Catholic and Baptist church officials were among the civil society groups and community leaders who attended a two and half hour-long meeting with Suu Kyi in Myitkyina, the Kachin State capital on March 28.

During the meeting, Suu Kyi stressed the importance of ethnic groups joining the ongoing 21st Century Panglong peace conference, which is meant to occur every six months. The next one is to be held in May.

According to those at the meeting, the 71-year-old Nobel laureate emphasized the significance of all armed ethnic groups signing the nationwide ceasefire agreement (NCA) which will allow them to join the talks.

Leaders from both the Catholic and Baptist churches agreed that Suu Kyi's visit would help build trust between the government and armed ethnic groups such as the Kachin Independence Army (KIA) in northern Myanmar.

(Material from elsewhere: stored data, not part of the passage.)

/-!
# `Balaban1983to89.B1Eq110GaugeFixing` — T. Bałaban, *(Higgs)₂,₃ quantum fields in a finite volume. I. A lower bound*,
Commun. Math. Phys. **85** (1982) 603–626 [Balaban1982Higgs1], p. 605, (1.9)–(1.11): **THE GAUGE FIXING OF THE PARTITION FUNCTION
— `Z'^ε` (1.9) AND THE FEYNMAN-GAUGE `Z^ε` (1.10) ARE EQUAL UP TO AN EXPLICIT GAUGE-ORBIT VOLUME FACTOR — PROVED** for the massive
abelian lattice Higgs model on the CONCRETE carrier `…Balaban1983to89.HiggsLattice` (`HiggsLattice.partitionFn` = (1.10)), for the
partition functions and for every gauge-invariant observable

statement-level skeleton of published theorems with citation tags; proofs where landed; nothing here is a claim about the Yang–Mills mass gap

PDF held: `paper:balaban1982-cmp85-higgs23-i` (journal page = PDF page + 602), p. 605 [PDF 3] (re-read on the OCR layer,
`lit read paper:balaban1982-cmp85-higgs23-i --pages 2-4`, against the typer's transcription of (1.8)–(1.11) in `…HiggsLattice`).

WHAT IS REPRODUCED.  SKELETON row **B1.Eq1.9-1.10** (owners r01/r14; cell: *"Z'^ε = ∫dA∫dφ e^{−S'^ε} (1.9), Z^ε = ∫dA∫dφ e^{−S^ε} (1.10)
(gauge-fixed; equal up to the gauge-orbit volume factor, BFS [5])"*, status `typed`, *"gauge fixing = BFS [5] (NOT HELD)"*); DEPGRAPH
node `EXT:BFS1979` at its B1 use.  p. 605, verbatim: *"Z'^ε = ∫dA∫dφ exp(−S'^ε(A,φ)). (1.9) In the above integral the natural Lebesgue
measure is used on the spaces of configurations of scalar and vector fields. We will now use some results of the paper [5]. In
Sect. 5.1 the authors have shown how to introduce the gauge fixing terms in the integral (1.9), using the properties of (1.8) under the
gauge transformations. The same gauge fixing procedure can be applied also to gauge-invariant Schwinger functions. We introduce here
the Feynman gauge and we will consider the integral Z^ε = ∫dA∫dφ exp(−S^ε(A,φ)) (1.10) instead of (1.9), where the action S^ε is now
defined by the formula (1.11)"* ([5] = Brydges–Fröhlich–Seiler, *On the construction of quantized gauge fields. I*, Ann. Phys. **121**
(1979) 227–284 [BrydgesFrohlichSeiler1979] — NOT HELD by this project (acquisition request acq-09341,
`run/shared/lean/pub/lit-balaban/MISSING-SOURCES.md`): NO locator inside it is asserted and NOTHING below rests on it; the gauge
fixing is PROVED here, in full, for Bałaban's model (1.8)–(1.11)).  THE THEOREMS (all `μ₀²` real unless stated; `E`, `m₀²`, `λ`, `e`,
`q`, `N`, `d`, the torus arbitrary):
* `gaugeFixing_lintegral` — **for every measurable gauge-invariant `F ≥ 0` on configurations,
  `c · ∫dAdφ F e^{−S'^ε} = c′ · e^{E} · ∫dAdφ F e^{−S^ε}`**, where `c′ = B1Eq110OrbitGaussians.cPrime` and `c = B1Eq110OrbitGaussians.cFull` are the
  Gaussian integrals over ONE gauge orbit (gauge functions pinned at a base point) of, respectively, the Proca weight `e^{−½μ₀²‖∂^ηλ‖²}`
  of (1.8) and the Feynman-gauge weight `e^{−½μ₀²‖∂^ηλ‖² − ½‖∂^{η*}∂^ηλ‖²}` of (1.11) — the "gauge-orbit volume factor" of the row (for the
  massive model both orbit integrals are finite Gaussians; their RATIO replaces the infinite orbit volume of the massless case).
  Mechanism (the Faddeev–Popov argument of [5] §5.1 as invoked on p. 605, made a finite-dimensional theorem): (1.11) = (1.8) +
  `½‖∂^{ε*}A‖²` + `E` (`HiggsHodgeIdentity.action_eq_actionPrime_add_divTerm`, the lattice Hodge identity); insert the Faddeev–Popov unit
  `c_FP⁻¹∫dλ e^{−½‖∂^{η*}(A+∂^ηλ)‖²} = 1` (`B1Eq110OrbitGaussians.orbP_gFP`), exchange the `λ`- and `(A,φ)`-integrations and gauge-transform
  (`B1Eq110OrbitGaussians.lintegral_mul_orbP`, `HiggsGaugeInvariance.measurePreserving_gaugeMap`, gauge invariance of `F` and of the
  invariant part of (1.8), `psi_gaugeVec`), and evaluate the two orbit Gaussians on the transverse part `A^⊥`
  (`B1Eq110OrbitGaussians.orbM_massWeight` / `orbM_fullWeight`);
* `partitionFnPrime_eq` — **`Z'^ε = κ · e^{E} · Z^ε`** with `Z'^ε = partitionFnPrime` (the integral (1.9)), `Z^ε = HiggsLattice.partitionFn`
  (the integral (1.10)) and `κ = gaugeOrbitFactor = c′/c ∈ [1, ∞)` (`one_le_gaugeOrbitFactor`), under the paper's standing assumptions
  `μ₀² > 0`, `λ > 0` (p. 605) which make both integrals converge (`integrable_exp_neg_actionPrime`; (1.10): the tree's
  `HiggsActionIntegrable.integrable_exp_neg_action`).
Nothing of [Balaban1982Higgs1] beyond the quoted sentences is asserted; no `Prop`-valued fact is introduced; axioms standard.
Fifth of the seat's files on the row (`…HiggsHodgeIdentity`, `…HiggsGaugeInvariance`, `…B1Eq110GaugeOrbit`,
`…B1Eq110OrbitGaussians`, this; a sixth, `…B1Eq110GaugeInvariantObservables`, passes to REAL observables and the normalised
Schwinger functions).  Unit `lit-balaban-p28` (Phase-2 proof seat p28, gen 8), HOME `run/shared/lean/pub/lit-balaban/`.
-/

open scoped BigOperators ENNReal
open _root_.MeasureTheory

namespace Literature.MathematicalPhysics.QuantumFieldTheory.Balaban1983to89.B1Eq110GaugeFixing

open HiggsLattice HiggsCovariancePos HiggsHodgeIdentity HiggsGaugeInvariance B1Eq110GaugeOrbit B1Eq110OrbitGaussians

variable {P : Params} {k N : ℕ}

noncomputable section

Manam Tu Ja, a Catholic and chairman of the Kachin State Democracy Party in Kachin State, told ucanews.com that Suu Kyi's visit was aimed at trying to ensure that the peace conference is all-inclusive.

"She gave a message to the KIA to sign the NCA so they could attend the next conference," said Tu Ja.

In 2011, conflict resumed between the KIA and the military ending a 17-year ceasefire agreement. Since then more than 100,000 civilians have been displaced and remain in camps in Kachin and northern Shan states.

Khin Zaw Win, a Yangon-based political analyst, said Suu Kyi's visit to Kachin was about pushing for the peace that her government promised.

During the meeting, Rev. Hkalam Samson, general secretary of the Kachin Baptist Convention, said among the issues he raised with Suu Kyi were those focused on the internally displaced people (IDP) camps and restrictions on humanitarian aid. International food deliveries to around 42,000 IDPs have been blocked for months in both Kachin and Shan states.

Steven Tsa Ji, general secretary of the Kachin Development Networking Group, a civil society organization in Kachin State, says Suu Kyi needs to appreciate the reality for those people currently living in the camps.

During her visit to Kachin State, Suu Kyi also visited two IDP camps in Waimaw township, near Myitkyina where more than 2,500 people have lived since renewed fighting erupted in 2011.

On March 30, five ethnic armed groups — the Karenni National Progressive Party, New Mon State Party, the Arakan National Council, Lahu Democratic Union and the Wa National Organization of the ethnic alliance of the United Nationalities Federal Council — said they will sign the NCA, according to the state counselor's office.